- Goal of the exercise
Wherever "unit" appears in a line of the listing, that line should be returned.
<<<<
import Summits.AtomisticToContinuum.HydrodynamicLimit.Theses.JParityClosure
import Literature.MathematicalPhysics.KineticTheory.HardSphereEulerProofs
import Mathlib.MeasureTheory.Integral.Marginal
import HarnessLib

/-!
# Exponential moment of the flux-tilted Maxwellian pair (K1d of P4)

Crux `JParityClosure.OddContactSymmetry` (stmt-AtomisticToContinuum-17722), line `KineticSlabSketch`,
registered stub `stub_tiltedPairExpMoment`: on the product Gaussian space `(ℝ³)ⁿ` with i.i.d.
centred Maxwellian coordinates of temperature `θ`, for `i ≠ j`, a direction `ω` and a tilt
`c < 1/(2θ)`,
`∫ (ω·(vᵢ−vⱼ))₊ e^{c(|vᵢ|²+|vⱼ|²)} dγ_θ^{⊗n} = (1 − 2cθ)^{-7/2} ∫ (ω·(vᵢ−vⱼ))₊ dγ_θ^{⊗n}`.

Proof (an exact scaling identity). Put `s = 1 − 2cθ ∈ (0, ∞)` and `θ' = θ/s`.
* Density rewrite on one coordinate: `M_{1,0,θ}(a) e^{c|a|²} = s^{-3/2} M_{1,0,θ'}(a)` pointwise, hence
  `γ_θ` with density `e^{c|·|²}` is `s^{-3/2} γ_{θ'}` (`withDensity_localMaxwellian_eq_gaussMeasure`).
* Scaling: `γ_{θ'}` is the image of `γ_θ` under `a ↦ s^{-1/2} a`, and `(ω·(λa−λb))₊ = λ (ω·(a−b))₊`.
* Only the coordinates `i, j` enter: both sides reduce to iterated integrals over `γ_θ ⊗ γ_θ`
  (`lmarginal` over `{i, j}`, the other coordinates having unit mass), and
  `s^{-3/2} · s^{-3/2} · s^{-1/2} = s^{-7/2}`.
-/

noncomputable section

open scoped BigOperators Classical InnerProductSpace ENNReal Topology
open Set MeasureTheory Filter
open Literature.Analysis.FluidPDE Literature.MathematicalPhysics.KineticTheory

namespace Summit.AtomisticToContinuum.HydrodynamicLimit.Theorems.OddContactSymmetryKineticSlab

/-! ### One-coordinate Gaussian calculus -/

/-- The tilt parameter is admissible: `c < 1/(2θ)` gives `0 < 1 − 2cθ`. [folklore] -/
theorem one_sub_two_mul_tilt_pos {θ c : ℝ} (hθ : 0 < θ) (hcθ : c < 1 / (2 * θ)) : 0 < 1 - 2 * c * θ := by
  have h2θ : 0 < 2 * θ := by positivity
  rw [lt_div_iff₀ h2θ] at hcθ
  nlinarith

/-- **Density rewrite.** Tilting the centred Maxwellian of temperature `θ` by `e^{c|a|²}`
(`c < 1/(2θ)`) gives `(1 − 2cθ)^{-3/2}` times the centred Maxwellian of temperature
`θ / (1 − 2cθ)` (complete the square; `dim = 3`). [folklore] -/
theorem localMaxwellian_mul_exp_tilt {θ c : ℝ} (hθ : 0 < θ) (hcθ : c < 1 / (2 * θ)) (a : V3) :
    localMaxwellian 1 θ 0 a * Real.exp (c * ‖a‖ ^ 2) =
      (1 - 2 * c * θ) ^ (-(3 : ℝ) / 2) * localMaxwellian 1 (θ / (1 - 2 * c * θ)) 0 a := by
  have hs : 0 < 1 - 2 * c * θ := one_sub_two_mul_tilt_pos hθ hcθ
  set s := 1 - 2 * c * θ with hs_def
  have hfin : (Module.finrank ℝ V3 : ℝ) = 3 := by
    rw [finrank_euclideanSpace_fin]; norm_num
  simp only [localMaxwellian, hfin, sub_zero, one_mul]
  have hpref : s ^ (-(3 : ℝ) / 2) * (2 * Real.pi * (θ / s)) ^ (-(3 : ℝ) / 2) =
      (2 * Real.pi * θ) ^ (-(3 : ℝ) / 2) := by
    rw [mul_div_assoc', Real.div_rpow (by positivity) hs.le,
      mul_div_cancel₀ _ (Real.rpow_pos_of_pos hs _).ne']
  rw [mul_assoc, ← Real.exp_add, ← hpref, mul_assoc]
  congr 2
  rw [hs_def]
  field_simp
  ring

/-- **Tilted Gaussian law.** `e^{c|a|²} γ_θ(da) = (1 − 2cθ)^{-3/2} γ_{θ/(1−2cθ)}(da)` as measures on
`ℝ³` (`c < 1/(2θ)`). [folklore] -/
theorem withDensity_exp_tilt_gaussMeasure {θ c : ℝ} (hθ : 0 < θ) (hcθ : c < 1 / (2 * θ)) :
    (gaussMeasure (0 : V3) θ).withDensity (fun a => ENNReal.ofReal (Real.exp (c * ‖a‖ ^ 2))) =
      ENNReal.ofReal ((1 - 2 * c * θ) ^ (-(3 : ℝ) / 2)) •
        gaussMeasure (0 : V3) (θ / (1 - 2 * c * θ)) := by
  have hs : 0 < 1 - 2 * c * θ := one_sub_two_mul_tilt_pos hθ hcθ
  have hθ' : 0 < θ / (1 - 2 * c * θ) := div_pos hθ hs
  rw [← withDensity_localMaxwellian_eq_gaussMeasure hθ 0,
    ← withDensity_localMaxwellian_eq_gaussMeasure hθ' 0,
    ← withDensity_mul _ (continuous_localMaxwellian 1 θ (0 : V3)).measurable.ennreal_ofReal
      (by fun_prop),
    ← withDensity_smul _ (continuous_localMaxwellian 1 _ (0 : V3)).measurable.ennreal_ofReal]
  congr 1
  funext a
  simp only [Pi.mul_apply, Pi.smul_apply, smul_eq_mul]
  rw [← ENNReal.ofReal_mul (localMaxwellian_nonneg zero_le_one hθ.le (0 : V3) a),
    ← ENNReal.ofReal_mul (Real.rpow_nonneg hs.le _), localMaxwellian_mul_exp_tilt hθ hcθ a]

/-- **Scaling of the centred Gaussian law.** `γ_{θ/s}` is the image of `γ_θ` under `a ↦ s^{-1/2} a`
(`θ ≥ 0`, `s > 0`). [folklore] -/
theorem gaussMeasure_div_eq_map_smul {θ s : ℝ} (hs : 0 < s) :
    gaussMeasure (0 : V3) (θ / s) = (gaussMeasure (0 : V3) θ).map (fun a => (Real.sqrt s)⁻¹ • a) := by
  unfold gaussMeasure
  rw [Measure.map_map (by fun_prop) (measurable_gaussShift 0 θ)]
  congr 1
  funext w
  simp only [Function.comp_apply, zero_add, smul_smul]
  rw [Real.sqrt_div' θ hs.le, div_eq_inv_mul]

/-! ### Two coordinates of a finite product of probability measures -/

/-- A function of two distinct coordinates integrates over a finite power of a probability measure
as the iterated integral over those two coordinates (Tonelli via `lmarginal` over `{i, j}`; the
other coordinates have unit mass). [folklore] -/
theorem lintegral_pi_pair_iterated {α : Type*} [MeasurableSpace α] (μ : Measure α) [IsProbabilityMeasure μ]
    {n : ℕ} {i j : Fin n} (hij : i ≠ j) {g : α → α → ℝ≥0∞}
    (hg : Measurable fun p : α × α => g p.1 p.2) :
    ∫⁻ v, g (v i) (v j) ∂Measure.pi (fun _ : Fin n => μ) = ∫⁻ a, ∫⁻ b, g a b ∂μ ∂μ := by
  set K := ∫⁻ a, ∫⁻ b, g a b ∂μ ∂μ
  have hG : Measurable fun v : Fin n → α => g (v i) (v j) := by
    have h : Measurable fun v : Fin n → α => (v i, v j) :=
      (measurable_pi_apply i).prodMk (measurable_pi_apply j)
    exact hg.comp h
  have hpair : ∀ x : Fin n → α,
      lmarginal (fun _ : Fin n => μ) {i, j} (fun v : Fin n → α => g (v i) (v j)) x = K := by
    intro x
    rw [lmarginal_insert _ hG (Finset.notMem_singleton.2 hij), lmarginal_singleton]
    simp only [Function.update_self, Function.update_of_ne hij]
    rfl
  have hconst : ∀ x : Fin n → α,
      lmarginal (fun _ : Fin n => μ) {i, j} (fun _ : Fin n → α => K) x = K := by
    intro x
    rw [lmarginal, lintegral_const, measure_univ, mul_one]
  calc ∫⁻ v, g (v i) (v j) ∂Measure.pi (fun _ : Fin n => μ)
      = ∫⁻ _v, K ∂Measure.pi (fun _ : Fin n => μ) :=
        lintegral_eq_of_lmarginal_eq {i, j} hG measurable_const
          (funext fun x => (hpair x).trans (hconst x).symm)
    _ = K := by rw [lintegral_const, measure_univ, mul_one]

/-! ### The two-coordinate identity -/

/-- **Exponential moment of the flux-tilted Maxwellian pair, two coordinates.**
`∫∫ (ω·(a−b))₊ e^{c(|a|²+|b|²)} dγ_θ dγ_θ = (1 − 2cθ)^{-7/2} ∫∫ (ω·(a−b))₊ dγ_θ dγ_θ` (density rewrite on
each coordinate, then scaling `a ↦ (1−2cθ)^{-1/2} a` of both). [folklore] -/
theorem lintegral_tiltedPair_gaussMeasure {θ c : ℝ} (hθ : 0 < θ) (hcθ : c < 1 / (2 * θ)) (ω : V3) :
    ∫⁻ a, ∫⁻ b, ENNReal.ofReal (max ⟪ω, a - b⟫_ℝ 0 * Real.exp (c * (‖a‖ ^ 2 + ‖b‖ ^ 2)))
        ∂gaussMeasure (0 : V3) θ ∂gaussMeasure (0 : V3) θ =
      ENNReal.ofReal ((1 - 2 * c * θ) ^ (-(7 : ℝ) / 2)) *
        ∫⁻ a, ∫⁻ b, ENNReal.ofReal (max ⟪ω, a - b⟫_ℝ 0)
          ∂gaussMeasure (0 : V3) θ ∂gaussMeasure (0 : V3) θ := by
  have hs : 0 < 1 - 2 * c * θ := one_sub_two_mul_tilt_pos hθ hcθ
  set s := 1 - 2 * c * θ
  set γ := gaussMeasure (0 : V3) θ
  set γ' := gaussMeasure (0 : V3) (θ / s)
  set e : V3 → ℝ≥0∞ := fun a => ENNReal.ofReal (Real.exp (c * ‖a‖ ^ 2)) with he
  set Φ : V3 → V3 → ℝ≥0∞ := fun a b => ENNReal.ofReal (max ⟪ω, a - b⟫_ℝ 0) with hΦ
  have he_meas : Measurable e := by rw [he]; fun_prop
  have hΦ_meas : Measurable (Function.uncurry Φ) := by
    simp only [hΦ, Function.uncurry_def]
    exact (by fun_prop : Continuous fun p : V3 × V3 => max ⟪ω, p.1 - p.2⟫_ℝ 0).measurable.ennreal_ofReal
  have hΦa_meas : ∀ a, Measurable (Φ a) := fun a => hΦ_meas.of_uncurry_left
  have hA : γ.withDensity e = ENNReal.ofReal (s ^ (-(3 : ℝ) / 2)) • γ' :=
    withDensity_exp_tilt_gaussMeasure hθ hcθ
  have hl : 0 < (Real.sqrt s)⁻¹ := inv_pos.2 (Real.sqrt_pos.2 hs)
  have hB : γ' = γ.map ⇑(MeasurableEquiv.smul₀ (Real.sqrt s)⁻¹ hl.ne') := by
    rw [MeasurableEquiv.coe_smul₀]
    exact gaussMeasure_div_eq_map_smul hs
  -- the integrand, factorised
  have hint : ∀ a b : V3, ENNReal.ofReal (max ⟪ω, a - b⟫_ℝ 0 * Real.exp (c * (‖a‖ ^ 2 + ‖b‖ ^ 2))) =
      e b * (e a * Φ a b) := by
    intro a b
    simp only [he, hΦ]
    rw [← ENNReal.ofReal_mul (Real.exp_nonneg _), ← ENNReal.ofReal_mul (Real.exp_nonneg _),
      mul_add, Real.exp_add]
    congr 1
    ring
  simp_rw [hint]
  -- inner integral: tilt the law of `b`
  have step1 : ∀ a, ∫⁻ b, e b * (e a * Φ a b) ∂γ =
      ENNReal.ofReal (s ^ (-(3 : ℝ) / 2)) * (e a * ∫⁻ b, Φ a b ∂γ') := by
    intro a
    rw [← lintegral_const_mul _ (hΦa_meas a), ← smul_eq_mul (ENNReal.ofReal (s ^ (-(3 : ℝ) / 2))),
      ← lintegral_smul_measure, ← hA,
      lintegral_withDensity_eq_lintegral_mul₀ he_meas.aemeasurable
        ((hΦa_meas a).const_mul _).aemeasurable]
    rfl
  simp_rw [step1]
  rw [lintegral_const_mul' _ _ ENNReal.ofReal_ne_top]
  -- outer integral: tilt the law of `a`
  have step2 : ∫⁻ a, e a * ∫⁻ b, Φ a b ∂γ' ∂γ =
      ENNReal.ofReal (s ^ (-(3 : ℝ) / 2)) * ∫⁻ a, ∫⁻ b, Φ a b ∂γ' ∂γ' := by
    rw [← smul_eq_mul (ENNReal.ofReal (s ^ (-(3 : ℝ) / 2))), ← lintegral_smul_measure, ← hA,
      lintegral_withDensity_eq_lintegral_mul₀ he_meas.aemeasurable
        (hΦ_meas.lintegral_prod_right).aemeasurable]
    rfl
  rw [step2]
  -- scaling of both coordinates
  have hscale : ∀ a b : V3, Φ ((Real.sqrt s)⁻¹ • a) ((Real.sqrt s)⁻¹ • b) =
      ENNReal.ofReal ((Real.sqrt s)⁻¹) * Φ a b := by
    intro a b
    simp only [hΦ]
    rw [← smul_sub, real_inner_smul_right, ← ENNReal.ofReal_mul hl.le, mul_max_of_nonneg _ _ hl.le,
      mul_zero]
  have step3 : ∫⁻ a, ∫⁻ b, Φ a b ∂γ' ∂γ' =
      ENNReal.ofReal ((Real.sqrt s)⁻¹) * ∫⁻ a, ∫⁻ b, Φ a b ∂γ ∂γ := by
    rw [hB, lintegral_map_equiv]
    simp_rw [lintegral_map_equiv, MeasurableEquiv.coe_smul₀, hscale]
    simp_rw [lintegral_const_mul' _ _ ENNReal.ofReal_ne_top]
  rw [step3, ← mul_assoc, ← mul_assoc, ← ENNReal.ofReal_mul (Real.rpow_nonneg hs.le _),
    ← ENNReal.ofReal_mul (mul_nonneg (Real.rpow_nonneg hs.le _) (Real.rpow_nonneg hs.le _))]
  congr 2
  rw [Real.sqrt_eq_rpow, ← Real.rpow_neg hs.le, ← Real.rpow_add hs, ← Real.rpow_add hs]
  norm_num

/-- **Registered stub `stub_tiltedPairExpMoment` (K1d of P4, line `KineticSlabSketch` of crux
`JParityClosure.OddContactSymmetry`).** Exponential moment of the flux-tilted Maxwellian pair on the
product Gaussian space: an exact scaling identity with constant `(1 − 2cθ)^{-7/2}` (reduction to the
two coordinates `i ≠ j`, `lintegral_pi_pair_iterated`, and `lintegral_tiltedPair_gaussMeasure`). [folklore] -/
theorem stub_tiltedPairExpMoment :
    ∀ {θ c : ℝ} (_hθ : 0 < θ) (_hc : 0 ≤ c) (_hcθ : c < 1 / (2 * θ)) {n : ℕ} {i j : Fin n} (_hij : i ≠ j) (ω : V3),
    ∫⁻ v, ENNReal.ofReal (max ⟪ω, v i - v j⟫_ℝ 0 * Real.exp (c * (‖v i‖ ^ 2 + ‖v j‖ ^ 2)))
        ∂(Measure.pi fun _ : Fin n => gaussMeasure (0 : V3) θ) =
      ENNReal.ofReal ((1 - 2 * c * θ) ^ (-(7 : ℝ) / 2)) *
        ∫⁻ v, ENNReal.ofReal (max ⟪ω, v i - v j⟫_ℝ 0) ∂(Measure.pi fun _ : Fin n => gaussMeasure (0 : V3) θ) := by
  intro θ c hθ _hc hcθ n i j hij ω
  have h1 : Measurable fun p : V3 × V3 =>
      ENNReal.ofReal (max ⟪ω, p.1 - p.2⟫_ℝ 0 * Real.exp (c * (‖p.1‖ ^ 2 + ‖p.2‖ ^ 2))) :=
    (by fun_prop : Continuous fun p : V3 × V3 =>
      max ⟪ω, p.1 - p.2⟫_ℝ 0 * Real.exp (c * (‖p.1‖ ^ 2 + ‖p.2‖ ^ 2))).measurable.ennreal_ofReal
  have h2 : Measurable fun p : V3 × V3 => ENNReal.ofReal (max ⟪ω, p.1 - p.2⟫_ℝ 0) :=
    (by fun_prop : Continuous fun p : V3 × V3 => max ⟪ω, p.1 - p.2⟫_ℝ 0).measurable.ennreal_ofReal
  calc ∫⁻ v, ENNReal.ofReal (max ⟪ω, v i - v j⟫_ℝ 0 * Real.exp (c * (‖v i‖ ^ 2 + ‖v j‖ ^ 2)))
        ∂(Measure.pi fun _ : Fin n => gaussMeasure (0 : V3) θ)
      = ∫⁻ a, ∫⁻ b, ENNReal.ofReal (max ⟪ω, a - b⟫_ℝ 0 * Real.exp (c * (‖a‖ ^ 2 + ‖b‖ ^ 2)))
          ∂gaussMeasure (0 : V3) θ ∂gaussMeasure (0 : V3) θ :=
        lintegral_pi_pair_iterated (gaussMeasure (0 : V3) θ) hij
          (g := fun a b => ENNReal.ofReal (max ⟪ω, a - b⟫_ℝ 0 * Real.exp (c * (‖a‖ ^ 2 + ‖b‖ ^ 2)))) h1
    _ = ENNReal.ofReal ((1 - 2 * c * θ) ^ (-(7 : ℝ) / 2)) *
          ∫⁻ a, ∫⁻ b, ENNReal.ofReal (max ⟪ω, a - b⟫_ℝ 0)
            ∂gaussMeasure (0 : V3) θ ∂gaussMeasure (0 : V3) θ :=
        lintegral_tiltedPair_gaussMeasure hθ hcθ ω
    _ = ENNReal.ofReal ((1 - 2 * c * θ) ^ (-(7 : ℝ) / 2)) *
          ∫⁻ v, ENNReal.ofReal (max ⟪ω, v i - v j⟫_ℝ 0)
            ∂(Measure.pi fun _ : Fin n => gaussMeasure (0 : V3) θ) := by
        rw [lintegral_pi_pair_iterated (gaussMeasure (0 : V3) θ) hij
          (g := fun a b => ENNReal.ofReal (max ⟪ω, a - b⟫_ℝ 0)) h2]

end Summit.AtomisticToContinuum.HydrodynamicLimit.Theorems.OddContactSymmetryKineticSlab

end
>>>>
- Response
  (`lmarginal` over `{i, j}`, the other coordinates having unit mass), and
other coordinates have unit mass). [folklore] -/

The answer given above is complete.